When a $4\, kg$ mass is hung vertically on a light spring that obeys Hooke's law, the spring stretches by $2\, cms$. The work required to be done by an external agent in stretching this spring by $5\, cms$ will be ……… $joule$       $(g = 9.8\,metres/se{c^2})$

When a force is applied on a wire of uniform cross-sectional area $3 \times {10^{ – 6}}\,{m^2}$ and length $4m$, the increase in length is $1\, mm.$ Energy stored in it will be $(Y = 2 \times {10^{11}}\,N/{m^2})$

One end of a slack wire (Young's modulus $Y$, length $L$ and cross-sectional area $A$ ) is clamped to a rigid wall and the other end to a block (mass $m$ ), which rests on a smooth horizontal plane.
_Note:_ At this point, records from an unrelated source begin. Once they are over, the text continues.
import Summits.ResolutionOfSingularities.ResolutionOfSingularities.Theorems.EquisingularLiftEquisingularLiftNatLargeCharSpreadCentres
import Literature.AlgebraicGeometry.Limits.GenericFibreSpread
import Mathlib.Topology.Constructible
import HarnessLib

/-!
# EL♮(3) / EL♮(n), RUNG LC «large characteristic» — brick (B3′)(f3), SPREAD FORM: «the centre does not swallow the running transform» spreads from the
# generic fibre to EVERY fibre over every base `A → B` inverting some `a ≠ 0` (Chevalley — no dimension theory)

leafhand-res-equisingularlift-3 g0 (prover, 2026-08-31; one-generation line-first hand on stmt-ResolutionOfSingularities-20148 / -20038 /
-15660, cell `pub/decomp-res`).  Crux `EquisingularLiftNatThree` (`stmt-…-20148`; uniform in `n`, so also `stmt-…-20038`), line W4.5(b), RUNG LC
(idea-2 g32 `Cruxes/EquisingularLiftNatThree/LARGE-CHAR-RUNG-idea2.md` v1.6 §(B3′) (f3), priced there «by fibre dimension»).  By
✓ `image_support_subset_not_isGenericPoint_of_inv` (…NatLargeCharPositionToken) the position token of ✓ `DescTransformOK` on a fibre costs exactly
«`¬ supp 𝓣_k ⊆ supp C_k`» (the centre fibre does not swallow the running-transform fibre).  This is a NON-EMPTINESS statement for the fibres of the
`A`-scheme `V(𝓣) ∖ V(C)` — and non-emptiness of fibres spreads from the generic fibre over a basic open by CHEVALLEY (✓
`Literature.AlgebraicGeometry.Limits.exists_basicOpen_subset_image`: a constructible set whose image contains the generic point of `Spec A` has image
containing some `D(b)`, `b ≠ 0`).  No dimension theory is needed.  DEF-FREE:

* ★ `exists_forall_not_support_comap_subset` — for `q : X → Spec A` of finite type over a Noetherian domain with generic fibre `j_K` and ideal sheaves
  `𝓣`, `C` with `¬ supp j_K^*𝓣 ⊆ supp j_K^*C`: `∃ a ≠ 0` such that for every `A`-algebra `B ∋ a⁻¹`, every cartesian `X_B = X ×_A Spec B`, every
  field-valued point `Spec k → Spec B` and fibre square `X_k = X_B ×_B Spec k`: `¬ supp (j^*ι_B^*𝓣) ⊆ supp (j^*ι_B^*C)` (a point of `supp 𝓣 ∖ supp C` over
  the image of `Spec k → Spec A`, which lies in `D(a)`, lifted to the fibre product — Mathlib `Scheme.Pullback.exists_preimage_pullback`).

USE: the per-stage input of the position token in the (B5) recursion (✓ `CentreSeq.exists_forall_descTransformOK_comap`, …NatLargeCharSpreadFibreWord, whose
position target was emptied pending exactly this).  EL♮(3) NOT proved; EL♮ NOT proved; resolution of singularities in positive characteristic NOT proved;
nothing of [Hironaka2017] (a candidate under adjudication) is asserted or used.  [OURS · Chevalley bookkeeping over tree lemmas · standard axioms · DEF-FREE ·
`--supports stmt-ResolutionOfSingularities-20148 --as helper`, counted 0 · AI-written, weaker than expert review.]
[cite: Grothendieck1966, EGA IV₃ Thm. 9.5.1 (Chevalley spreading)] (method; index only)
-/

set_option linter.dupNamespace false -- mandated namespace `Summit.<Summit>.<Problem>` of this single-conjunct summit

noncomputable section

open CategoryTheory CategoryTheory.Limits AlgebraicGeometry TopologicalSpace Topology PrimeSpectrum
open Literature.AlgebraicGeometry.Resolution
open AlgebraicGeometry.Scheme.IdealSheafData

namespace Summit.ResolutionOfSingularities.ResolutionOfSingularities.Cruxes.EquisingularLiftNat.Sections

section NoSwallow

variable {A : Type} [CommRing A] [IsDomain A] [IsNoetherianRing A] (K : Type) [Field K] [Algebra A K] [IsFractionRing A K]
  {X XK : Scheme.{0}} (q : X ⟶ Spec (.of A)) [LocallyOfFiniteType q] [QuasiCompact q]
  {jK : XK ⟶ X} {qK : XK ⟶ Spec (.of K)} (HK : IsPullback jK qK q (specOfAlgebra A K))

include HK in
/-- ★ **«The centre does not swallow the running transform» spreads from the generic fibre to every fibre over some `D(a)`** (Chevalley): see the
module docstring. [cite: Grothendieck1966, EGA IV₃ Thm. 9.5.1] [OURS · L1 W4.5b · RUNG LC (B3′)(f3) spread form; EL♮(3) NOT proved] -/
theorem exists_forall_not_support_comap_subset (T C : X.IdealSheafData)
    (hns : ¬ (((T.comap jK).support : Set XK)) ⊆ ((C.comap jK).support : Set XK)) :
    ∃ a : A, a ≠ 0 ∧ ∀ (B : Type) [CommRing B] [Algebra A B], IsUnit (algebraMap A B a) →
      ∀ {XB : Scheme.{0}} (ιB : XB ⟶ X) (qB : XB ⟶ Spec (.of B)), IsPullback ιB qB q (specOfAlgebra A B) →
        ∀ (k : Type) [Field k] [Algebra B k] {Xk : Scheme.{0}} (j : Xk ⟶ XB) (tk : Xk ⟶ Spec (.of k)),
          IsPullback j tk qB (specOfAlgebra B k) →
          ¬ ((((T.comap ιB).comap j).support : Set Xk)) ⊆ ((((C.comap ιB).comap j).support : Set Xk)) := by
  haveI : IsLocallyNoetherian X := LocallyOfFiniteType.isLocallyNoetherian q
  haveI : CompactSpace X := QuasiCompact.compactSpace_of_compactSpace q
  haveI : IsNoetherian X := {}
  -- the constructible set `Z = supp 𝓣 ∖ supp C` and its generic fibre
  set Z : Set X := ((T.support : Set X)) \ ((C.support : Set X)) with hZ
  have hTc : IsConstructible ((T.support : Set X)) := by
    have h := ((NoetherianSpace.isCompact ((T.support : Set X))ᶜ).isConstructible T.support.isClosed.isOpen_compl).compl
    rwa [compl_compl] at h
  have hCc : IsConstructible ((C.support : Set X)) := by
    have h := ((NoetherianSpace.isCompact ((C.support : Set X))ᶜ).isConstructible C.support.isClosed.isOpen_compl).compl
    rwa [compl_compl] at h
  have hZc : IsConstructible Z := hTc.sdiff hCc
  obtain ⟨xK, hxT, hxC⟩ := Set.not_subset.mp hns
  have h0 : (⊥ : PrimeSpectrum A) ∈ q '' Z := by
    refine ⟨jK xK, ⟨?_, ?_⟩, ?_⟩
    · have h : xK ∈ (((T.comap jK).support : Set XK)) := hxT
      rw [support_comap] at h; exact h
    · intro h; apply hxC
      show xK ∈ (((C.comap jK).support : Set XK))
      rw [support_comap]; exact h
    · rw [← Scheme.Hom.comp_apply, HK.w, Scheme.Hom.comp_apply]
      exact specMap_fractionRing_apply K (qK xK)
  obtain ⟨a, ha, hsub⟩ := Literature.AlgebraicGeometry.Limits.exists_basicOpen_subset_image q hZc h0
  refine ⟨a, ha, fun B _ _ hunit XB ιB qB HX k _ _ Xk j tk HXk hsw => ?_⟩
  -- the image of the point of `Spec k` in `Spec A` lies in `D(a)`, hence under a point `x ∈ Z`
  let y : Spec (.of k) := ⟨⊥, Ideal.isPrime_bot⟩
  have hy : (specOfAlgebra B k ≫ specOfAlgebra A B) y ∈ (basicOpen a : Set (PrimeSpectrum A)) := by
    rw [Scheme.Hom.comp_apply]
    exact specMap_mem_basicOpen_of_isUnit B hunit _
  obtain ⟨x, hxZ, hx⟩ := hsub hy
  -- a point of the fibre `X_k` over `(x, y)`
  have Hbig : IsPullback (j ≫ ιB) tk q (specOfAlgebra B k ≫ specOfAlgebra A B) := HXk.paste_horiz HX
  obtain ⟨z, hz1, -⟩ := Scheme.Pullback.exists_preimage_pullback (f := q) (g := specOfAlgebra B k ≫ specOfAlgebra A B) x y hx
  set w : Xk := Hbig.isoPullback.inv z with hw
  have hwx : (j ≫ ιB) w = x := by
    rw [hw, ← Scheme.Hom.comp_apply, IsPullback.isoPullback_inv_fst]; exact hz1
  -- it lies in `supp j^*ι_B^*𝓣` but not in `supp j^*ι_B^*C`
  apply hxZ.2
  have hwT : w ∈ ((((T.comap ιB).comap j).support : Set Xk)) := by
    rw [← Scheme.IdealSheafData.comap_comp, support_comap]
    show (j ≫ ιB) w ∈ (T.support : Set X)
    rw [hwx]; exact hxZ.1
  have hwC := hsw hwT
  rw [← Scheme.IdealSheafData.comap_comp, support_comap] at hwC
  have hwC' : (j ≫ ιB) w ∈ (C.support : Set X) := hwC
  rwa [hwx] at hwC'

end NoSwallow

end Summit.ResolutionOfSingularities.ResolutionOfSingularities.Cruxes.EquisingularLiftNat.Sections

end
The block is set in motion with a speed $v$. What is the maximum distance, then the block will travel after the wire becomes taut?

Given : $\sigma$ is the compressibility of water, $\rho$ is the density of water and $K$ is the  bulk modulus of water. What is the energy density of water at the bottom of a lake $‘h’$  metre deep ?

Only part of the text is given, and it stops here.